A coverage path planning algorithm for UAV aerial images to assist multiple USVs is proposed. The proposed algorithm combines CPP technology with large model semantic segmentation technology to construct a USV path coverage system suitable for complex marine supervision tasks. A semantic segmentation algorithm based on the YOLOv5-assisted prompting SAM is proposed for map modeling. By adding multi-dimensional information, YOLOv5 outputs the minimum rectangular target box prompt, thereby guiding SAM to achieve refined obstacle information extraction. In addition, based on the established refined map model, a coverage path planning algorithm based on multi-objective stepwise optimization is proposed, which divides the full coverage path into straight paths and turning paths, and is optimized according to the path length and the number of turns.

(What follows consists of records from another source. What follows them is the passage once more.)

import Summits.Ventures.HodgeRepro2.T5U11Product
import Summits.Ventures.HodgeRepro2.T5U11Center

/-!
# The kernel of `Circle × SU(1,1) → U(1,1)` is `{(1,1), (-1,-1)}`; the centre is the scalar circle

The multiplication map `mulHom : Circle × SU(1,1) →* U(1,1)` of `T5U11Product` is `2 : 1`:
its kernel is `{(1, 1), (-1, -1)}` (`λ·h = 1` forces `h = λ⁻¹·1`, so `λ⁻² = det h = 1`,
`λ = ±1` — `T5CentreU11.smul_one_det_one_iff`).  Together with `T5U11Center.mem_center_iff` this
identifies the centre `Z_j` of `U(1,1)` with the range of the scalar embedding `scalarHom`.

Blind lane: Mathlib + own prefix only; no sorry; axioms ⊆ {propext, Classical.choice, Quot.sound}.
-/

namespace Summit.Ventures.HodgeRepro2.T5U11ProductKernel

open T5UnitaryBound T5U11Unimodular T5SU11Unimodular T5U11Product T5U11Center
open Matrix hiding J

/-- `-1 ∈ SU(1,1)`. -/
theorem neg_one_mem_SU11 : (-1 : SpecialLinearGroup (Fin 2) ℂ) ∈ SU11 := by
  rw [mem_SU11_iff, MemU11]
  have h : ((-1 : SpecialLinearGroup (Fin 2) ℂ) : Matrix (Fin 2) (Fin 2) ℂ) = -1 := rfl
  rw [h, conjTranspose_neg, conjTranspose_one, Matrix.neg_mul, Matrix.one_mul, Matrix.mul_neg,
    Matrix.mul_one, neg_neg]

/-- `-1` as an element of `SU(1,1)`. -/
def negOne : SU11 := ⟨-1, neg_one_mem_SU11⟩

/-- The matrix of `negOne`. -/
@[simp] lemma coe_negOne :
    ((negOne : SpecialLinearGroup (Fin 2) ℂ) : Matrix (Fin 2) (Fin 2) ℂ) = -1 := rfl

/-- `-1` as an element of the circle. -/
def negOneCircle : Circle := ⟨-1, mem_sphere_zero_iff_norm.mpr (by simp)⟩

/-- The complex number of `negOneCircle`. -/
@[simp] lemma coe_negOneCircle : ((negOneCircle : Circle) : ℂ) = -1 := rfl

/-- `mulHom (-1, -1) = 1`. -/
theorem mulHom_negOne : mulHom (negOneCircle, negOne) = 1 := by
  apply Subtype.ext
  apply Units.ext
  rw [coe_mulHom]
  simp

/-- **The kernel of `mulHom` is `{(1, 1), (-1, -1)}`**. -/
theorem mulHom_eq_one_iff (p : Circle × SU11) :
    mulHom p = 1 ↔ p = 1 ∨ p = (negOneCircle, negOne) := by
  constructor
  · intro hp
    have h := congr_arg (fun g : U11 => ((g : GL (Fin 2) ℂ) : Matrix (Fin 2) (Fin 2) ℂ)) hp
    simp only [coe_mulHom, OneMemClass.coe_one, Units.val_one] at h
    -- `h : λ • h₂ = 1`, so `h₂ = λ⁻¹ • 1` and `det (λ⁻¹ • 1) = 1`
    have hlam : (p.1 : ℂ) ≠ 0 := coe_ne_zero p.1
    have h2 : ((p.2 : SpecialLinearGroup (Fin 2) ℂ) : Matrix (Fin 2) (Fin 2) ℂ) = (p.1 : ℂ)⁻¹ • 1 := by
      rw [← h, smul_smul, inv_mul_cancel₀ hlam, one_smul]
    have hdet : ((p.1 : ℂ)⁻¹ • (1 : Matrix (Fin 2) (Fin 2) ℂ)).det = 1 := by
      rw [← h2]; exact Matrix.SpecialLinearGroup.det_coe _
    rcases T5CentreU11.smul_one_det_one_iff.mp hdet with h1 | h1
    · left
      have hl : p.1 = 1 := Circle.ext (by simpa using (inv_eq_one.mp h1))
      have hh : p.2 = 1 := by
        apply Subtype.ext; apply Subtype.ext
        rw [h2, h1, one_smul]; rfl
      exact Prod.ext hl hh
    · right
      have hl : p.1 = negOneCircle := Circle.ext (by
        rw [coe_negOneCircle]
        have : (p.1 : ℂ)⁻¹ = -1 := h1
        rw [← inv_inv (p.1 : ℂ), this]; norm_num)
      have hh : p.2 = negOne := by
        apply Subtype.ext; apply Subtype.ext
        rw [h2, h1, coe_negOne, neg_one_smul]
      exact Prod.ext hl hh
  · rintro (rfl | rfl)
    · exact map_one mulHom
    · exact mulHom_negOne

/-- `(-1, -1)` has order two: the fibres of `mulHom` are the pairs `{p, p · (-1, -1)}`. -/
theorem mulHom_eq_iff (p q : Circle × SU11) :
    mulHom p = mulHom q ↔ q = p ∨ q = p * (negOneCircle, negOne) := by
  rw [← inv_mul_eq_one (a := mulHom p) (b := mulHom q), ← map_inv, ← map_mul, mulHom_eq_one_iff,
    inv_mul_eq_one, inv_mul_eq_iff_eq_mul]
  constructor
  · rintro (h | h)
    · exact Or.inl h.symm
    · exact Or.inr h
  · rintro (h | h)
    · exact Or.inl h.symm
    · exact Or.inr h

/-- **The centre of `U(1,1)` is the range of the scalar embedding.** -/
theorem center_eq_range_scalarHom : Subgroup.center U11 = scalarHom.range := by
  ext z
  rw [mem_center_iff, MonoidHom.mem_range]
  constructor
  · rintro ⟨lam, hlam, hz⟩
    refine ⟨⟨lam, mem_sphere_zero_iff_norm.mpr ?_⟩, ?_⟩
    · exact (sq_eq_sq₀ (norm_nonneg _) zero_le_one).mp
        (by rw [← Complex.normSq_eq_norm_sq, hlam, one_pow])
    · apply Subtype.ext; apply Units.ext
      rw [coe_scalarHom, hz]
  · rintro ⟨lam, rfl⟩
    exact ⟨lam, by rw [Complex.normSq_eq_norm_sq, Circle.norm_coe, one_pow], rfl⟩

/-- The element `ε = (-1, -1)` generating the kernel of `mulHom`. -/
def eps : Circle × SU11 := (negOneCircle, negOne)

/-- `ε² = 1`. -/
lemma eps_mul_eps : eps * eps = 1 := by
  apply Prod.ext
  · exact Circle.ext (by simp [eps, negOneCircle])
  · apply Subtype.ext
    show (-1 : SpecialLinearGroup (Fin 2) ℂ) * (-1) = 1
    rw [neg_one_mul, neg_neg]

/-- `mulHom (p * ε) = mulHom p`. -/
lemma mulHom_mul_eps (p : Circle × SU11) : mulHom (p * eps) = mulHom p :=
  ((mulHom_eq_iff p (p * eps)).mpr (Or.inr rfl)).symm

/-- The saturation of a set under `mulHom`: `mulHom⁻¹ (mulHom '' A) = A ∪ A·ε`. -/
theorem preimage_image_mulHom (A : Set (Circle × SU11)) :
    mulHom ⁻¹' (mulHom '' A) = A ∪ (fun p => p * eps) ⁻¹' A := by
  ext p
  simp only [Set.mem_preimage, Set.mem_image, Set.mem_union]
  constructor
  · rintro ⟨a, ha, hap⟩
    rcases (mulHom_eq_iff a p).mp hap with rfl | rfl
    · exact Or.inl ha
    · right
      show a * eps * eps ∈ A
      rw [mul_assoc, eps_mul_eps, mul_one]
      exact ha
  · rintro (hp | hp)
    · exact ⟨p, hp, rfl⟩
    · exact ⟨p * eps, hp, mulHom_mul_eps p⟩

section measure

open MeasureTheory MeasureTheory.Measure

variable [MeasurableSpace Circle] [BorelSpace Circle] [MeasurableSpace SU11] [BorelSpace SU11]
  [MeasurableSpace U11] [BorelSpace U11]

/-- **`mulHom` is `2 : 1` in measure**: on a compact set `A` on which `mulHom` is injective
(`A ∩ A·ε = ∅`), the image measure of the product of Haar measures gives `mulHom '' A` twice the
product measure of `A` (right-invariance of `μC.prod μS` under `ε`: `Circle` is commutative and
`SU(1,1)` is unimodular). -/
theorem map_mulHom_prod_image (μC : Measure Circle) [IsHaarMeasure μC] (μS : Measure SU11)
    [IsHaarMeasure μS] {A : Set (Circle × SU11)} (hA : IsCompact A)
    (hdisj : ∀ p ∈ A, p * eps ∉ A) :
    map mulHom (μC.prod μS) (mulHom '' A) = 2 * (μC.prod μS) A := by
  haveI : IsMulRightInvariant μS := T5SU11Unimodular.isMulRightInvariant μS
  have hmeasA : MeasurableSet A := hA.isClosed.measurableSet
  have himg : MeasurableSet (mulHom '' A) := (hA.image continuous_mulHom).isClosed.measurableSet
  rw [map_apply continuous_mulHom.measurable himg, preimage_image_mulHom]
  have hd : Disjoint A ((fun p => p * eps) ⁻¹' A) := by
    rw [Set.disjoint_left]
    intro p hp hp'
    exact hdisj p hp hp'
  rw [measure_union hd ((measurable_mul_const eps) hmeasA), measure_preimage_mul_right, two_mul]

/-- The same against a given Haar measure `μU` on `U(1,1)`: with `c = haarScalarFactor`,
`c · μU (mulHom '' A) = 2 · (μC.prod μS) A` — the «2 : 1» of `Z_j × SU(1,1) → U(1,1)` in measure. -/
theorem haarScalarFactor_mul_measure_image (μC : Measure Circle) [IsHaarMeasure μC]
    (μS : Measure SU11) [IsHaarMeasure μS] (μU : Measure U11) [IsHaarMeasure μU]
    {A : Set (Circle × SU11)} (hA : IsCompact A) (hdisj : ∀ p ∈ A, p * eps ∉ A) :
    (haarScalarFactor (map mulHom (μC.prod μS)) μU : ENNReal) * μU (mulHom '' A) =
      2 * (μC.prod μS) A := by
  set c := haarScalarFactor (map mulHom (μC.prod μS)) μU with hc
  have h : map mulHom (μC.prod μS) = c • μU := map_mulHom_prod_eq_smul μC μS μU
  calc (c : ENNReal) * μU (mulHom '' A) = (c • μU) (mulHom '' A) := by
        rw [Measure.smul_apply, ENNReal.smul_def, smul_eq_mul]
    _ = map mulHom (μC.prod μS) (mulHom '' A) := by rw [← h]
    _ = 2 * (μC.prod μS) A := map_mulHom_prod_image μC μS hA hdisj

end measure

end Summit.Ventures.HodgeRepro2.T5U11ProductKernel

The above multiple sets of experiments prove the superiority of the proposed UAV assisted USV coverage path planning algorithm. In the terms of map modeling, compared with other semantic segmentation algorithms, the mIoU of the proposed semantic segmentation algorithm is increased by 5.92% on average, and the mIoU_s is increased by 7.74% on average, which shows that the proposed semantic segmentation algorithm can obtain a more accurate map model, especially for UAV aerial images with small objects. In terms of the CPP algorithm, in the six different map models, the proposed CPP algorithm has an average increase of 79.54%, 1.57%, and 21.97% in Rr, Lpath, and TN, respectively, which further proves that the proposed CPP algorithm has certain advantages in terms of time, applicability, feasibility, and computational efficiency. In the future, in order to further improve the unmanned management level of the UAV–USV cooperative marine covering operation system, real-time environmental awareness technology can be considered to improve the dynamic environmental adaptability of the cooperative covering operation system, so as to better meet the actual marine operation needs. In addition, the energy consumption of the UAV and USVs and the further development of practical experiments are the focus of future research.

Author Contributions

Conceptualization, S.P. and X.X.; methodology, S.P. and X.X.; software, S.P. and X.X.; data curation, S.P., X.X. and Y.C; writing—original draft preparation, S.P. and Y.C.; writing—review and editing, S.P. and Y.C.; visualization, S.P. and Y.C.; project administration, X.X. and L.Z.; funding acquisition, X.X. and L.Z. All authors have read and agreed to the published version of the manuscript.

Funding

This work was supported in part by the National Natural Science Foundation of China under Grant 52301395.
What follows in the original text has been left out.